Re-seeding involves mass- producing coral larvae in tanks or harvesting coral larvae from the wild, to re-populate degraded reefs or increase the number of corals in a reef.
ADRIA can help decision makers determine where, when, under what conditions, and how often these interventions should be deployed with effective deployment strategies and contingency plans.
Using the example of re-seeding corals, we want to avoid hazardous locations such as those that are too hot, or prone to cyclones. We also want to consider locations that are economically or culturally important and those that are well connected by tidal activity.
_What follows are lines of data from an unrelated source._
import Literature.NumberTheory.DiophantineGeometry.AbcWave0
import Literature.NumberTheory.EllipticCurves.ComplexMultiplicationClassPolynomialIrreducibleProofs
import Literature.NumberTheory.EllipticCurves.HeegnerPointsClassNumberProofs
import Literature.NumberTheory.EllipticCurves.HeightsBaseChangeProofs
import Literature.NumberTheory.EllipticCurves.KleinJCuspExpansion
import HarnessLib

/-!
# Granville–Stark, Theorem 1 (abc.S22, `granville_stark`) from their Lemma 1 with an ARBITRARY
# discriminant constant, proved

Topic `Literature/NumberTheory/DiophantineGeometry`; a proofs-only companion (theorems only, no
definitions, no named facts) of the named fact
`Literature.NumberTheory.DiophantineGeometry.granville_stark :
UniformABCConjecture → ImaginaryQuadraticClassNumberBound` of `AbcWave0.lean` (A. Granville,
H. M. Stark, *ABC implies no "Siegel zeros" for `L`-functions of characters with negative
discriminant*, Invent. Math. 139 (2000), Theorem 1, in the `∑ 1/a ≥ 1` form vendored there).

## What is proved, and how it relates to `granville_stark_of_cmInput`

`granville_stark_of_lemma1` : **Theorem 1 deduced from the complex-multiplication input of its
printed proof**, the input being ONE explicit hypothesis in existential form — there are constants
`B, d₁` such that for every imaginary quadratic field `K` with `d = |d_K| ≥ d₁` there are a number
field `F`, a complex embedding `σ₀` of `F` and algebraic integers `g₂, g₃ ∈ 𝓞_F` with
`σ₀(g₂³) = j(τ_D)` (`= formJ (principalForm d_K)`, the singular modulus of the principal class,
`τ_D = (−1+√D)/2` or `√D/2`), `g₃² = g₂³ − 1728` and `|D_F| ≤ (B√d)^{[F:ℚ]}`.  The source gives it
with `F = k(γ₂(τ), γ₃(τ))`, `k = ℚ(√−d)`, `g₂ = γ₂(τ)`, `g₃ = γ₃(τ)`, `B = 6`, all `d`:
"The value of `j(τ)` at `τ = (−1+√−d)/2` or `√−d/2` … is an algebraic integer", (5)
`j(τ) = γ₂(τ)³ = γ₃(τ)² + 1728`, "for any algebraic integer `α` one has `N(α,1) ≤ H(α,1)`, so that
in a solution to (5′) …" (Weber: `γ₂(τ), γ₃(τ)` are algebraic integers), and **Lemma 1**: "If
`K = k(γ₂(τ), γ₃(τ))`, where `τ` is as above, then `Δ_K ≤ 6√d`" (`Δ_K = |D_K|^{1/[K:ℚ]}`; proof by
Shimura reciprocity — `γ₂, γ₃` lie in the ray class field of `k` mod `6` — and the
conductor–discriminant formula) [GranvilleStark2000, §2].

The sibling file `AbcWave0GranvilleStarkTheorem1Proofs.lean` (landed earlier the same day by the
other seat on this fact) proves `granville_stark_of_cmInput`, the same deduction with the
hypothesis pinned to the printed constant `B = 6` and required for every `K`.  The present theorem
is STRICTLY MORE GENERAL — any constant `B`, any threshold `d₁`; the sibling's hypothesis is the
case `B = 6`, `d₁ = 0` (its `ι(g₃²) = j(τ_D) − 1728 = ι(g₂³ − 1728)` gives `g₃² = g₂³ − 1728` by
injectivity of `ι`), so nothing of it is restated here.  The point of the generality: Granville–Stark themselves note after
Lemma 1 that "A more careful analysis would allow us to reduce the factor of 6", and a proof of
the CM input that avoids Weber's functions (e.g. through the Hilbert class field `k(j(τ))` and the
Kummer extensions `k(j)(∛j, √(j − 1728))`, ramified over `k(j)` only above `2` and `3`) naturally
produces a different constant; the deduction of Theorem 1 is insensitive to it, and this file
records that once and for all.  The proof here is independent of the sibling files (it was
written in parallel); its helper lemmas are `private` so as not to duplicate the public API of
`AbcWave0GranvilleStarkHeights.lean` / `…Modulus.lean` / `…HeightProofs.lean`.

## The proof (Granville–Stark §2, proof of Theorem 1, with explicit constants)

Fix `δ` (WLOG `δ < π/3`), put `ε = δ/(4π)`, let `C` be the abc constant for `ε`, `C₁ = max(|C|,1)`,
`B₁ = max(|B|,1)`.  For `K` with `d ≥ max(d₁, d₂(δ), 100)` take `F, σ₀, g₂, g₃` from the
hypothesis and apply uniform abc in `F` (degree `n`) to `γ₃² + 1728 = γ₂³` ((5′); the three
terms are nonzero because `|j(τ_D)| ≥ e^{π√d} − 784 > 1728`).  With
`M = ∏_{w∣∞} max(1, |g₂³|_w)^{mult w}`:
* `M ≤ 1728ⁿ H_F(γ₃² : 1728 : γ₂³)` (finite part of Mathlib's height of an integral tuple,
  `NumberField.absNorm_mul_finprod_finitePlace_eq_one`);
* `N_F(γ₃², 1728, γ₂³) ≤ |N(6γ₂γ₃)| = 6ⁿ|Nγ₂||Nγ₃|`, `|Nγ₂|³ = |N(g₂³)| ≤ M`,
  `|Nγ₃|² = |N(g₂³ − 1728)| ≤ 1729ⁿ M` — GS: "`N_K(γ₂³, γ₃², 1728) ≪ N_K(γ₂,1)N_K(γ₃,1) ≤
  H(γ₂,1)H(γ₃,1) = H(γ₂³,1)^{1/3}H(γ₃²,1)^{1/2} ≪ H^{5/6}`";
* `|D_F| ≤ (B₁√d)ⁿ` (the hypothesis);
whence `((1 − 5ε)/6) log M < n(L_A + ((1+ε)/2) log d)` (`loglinear`; GS (6):
"`H(j(τ),1) ≪_ε d^{3+ε}`").  On the other side the conjugates of `g₂³` under the `n` complex
embeddings hit `j(τ_D)` exactly `[F : ℚ(g₂³)] = n / h(d_K)` times (`deg j(τ_D) = h(d_K)`: the class
polynomial is the minimal polynomial, tree `minpoly_formJ_map_eq_classPolynomial`), so
`log M ≥ (n/h(d_K)) log|j(τ_D)| ≥ (n/h(d_K))(π√d − 1)` (GS (7), at the principal class only);
therefore `(1 − 5ε)(π√d − 1) < h(d_K)(6L_A + 3(1+ε) log d)`, and with `h(d_K) ≤ h_K` (reduced
forms inject into `Cl(K)`, Cox Thm. 7.7(ii)) the elementary `endgame` gives
`(π/3 − δ)√d/log d ≤ h_K`.

## What remains for `granville_stark_holds`

Exactly a proof of the hypothesis: the integrality of `j(τ_D)` (Cox, Thm. 11.1; not in the tree,
which has algebraicity, conjugates and the class equation) and Lemma 1 (class field theory for
`ℚ(√−d)`: ray class field mod `6`, Shimura reciprocity, conductor–discriminant formula — none in
Mathlib or the tree; `lean search` for `HilbertClassField|rayClassField|ShimuraReciprocity` is
empty, and the tree's `GaloisRepresentations.exists_isGlobalReciprocityMap` carries no
local–global compatibility, hence no ramification information).

## References

* A. Granville, H. M. Stark, Invent. Math. 139 (2000) 509–523: §1 eq. (1), Theorem 1; §2
  (the CM point `τ`, eq. (4)–(5), Lemma 1 and the remark after it, proof of Theorem 1 with
  (5′), (6), (7)) (read on the held copy `paper:galaxy-pdf-4469120640`). [GranvilleStark2000]
* D. A. Cox, *Primes of the form x² + ny²*, 2nd ed. (2013): Thm. 7.7(ii), Thm. 11.1, §13.A.
  [Cox2013]

## Tree / Mathlib search

Mathlib: `Height.mulHeight`, `NumberField.mulHeight_eq`,
`NumberField.absNorm_mul_finprod_finitePlace_eq_one`, `InfinitePlace.prod_eq_abs_norm`,
`Ideal.finite_factors`, `Finset.prod_dvd_of_coprime`, `Ideal.absNorm_span_singleton`,
`Algebra.coe_norm_int`, `IntermediateField.adjoin.finrank`, `minpoly.algHom_eq`,
`Function.Periodic.norm_qParam`, `NumberField.nrRealPlaces_eq_zero_iff`.  Tree:
`UniformABCConjecture`, `radicalNorm`, `badPrimes`, `granville_stark` (`AbcWave0`);
`NumberField.prod_infinitePlace_pow_mult_eq_prod_embeddings`,
`NumberField.card_filter_comp_algebraMap_eq` (`HeightsBaseChangeProofs`); `formJ`,
`minpoly_formJ_map_eq_classPolynomial`, `natDegree_classPolynomial`, `principalForm_mem_reducedForms`,
`inStrictFd_heegnerTau`, `smul_eq_self_of_inStrictFd`, `eq_of_heegnerTau_eq`,
`isGamma0Equiv_of_span_mul_formIdeal_eq`, `span_pair_mem_nonZeroDivisors`,
`exists_basis_zero_eq_one`, `discr_eq_sq_add_four_mul`, `IsImaginaryQuadratic.discr_neg`,
`PeriodPair.j_ofUpperHalfPlane`, `ModularForms.norm_E₄_cube_div_discriminant_sub_sub_le`.
Nothing is restated as a definition; no named fact is introduced (D-0026).
-/

noncomputable section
There are many other considerations we could include such as determining which coral species were necessary to underwrite the future of the coral reef, which offered the greatest ecosystem benefits, and which were most likely to survive the forecast conditions.
Given these parameters, the smart heuristics within ADRIA guides where these interventions would be best deployed.
To explore what might happen under the likely range of future conditions, we can ask ADRIA to run a set of model simulations with a simple coral ecosystem model that can predict coral cover under various scenarios.
Because of its simplicity, this model is quick to run (half a second or less per simulation) and these simulations can be run both with and without interventions under a wide variety of different environmental conditions.
We call these simulations ‘scenarios’, and we use these to ask ‘What if...?’. For example, what if temperatures become hotter much faster than we expected? What if we can't harvest as many corals as quickly as we expected? What if the efficacy of the interventions is not as high as we hoped? Or, what if it is more effective than we thought it would be?
We do this thousands of times, exploring as many scenarios and strategies as possible to gain an understanding of how we might best adapt to these uncertain futures.
We assess how well each strategy did across a range of environmental conditions, to discover which deployment strategies worked best across the widest range of plausible conditions and according to a range of measures. We describe these as being ‘robust’.
These scenario explorations and the robust pathways we discover help inform discussion on what outcomes are acceptable, or unacceptable, and under what conditions.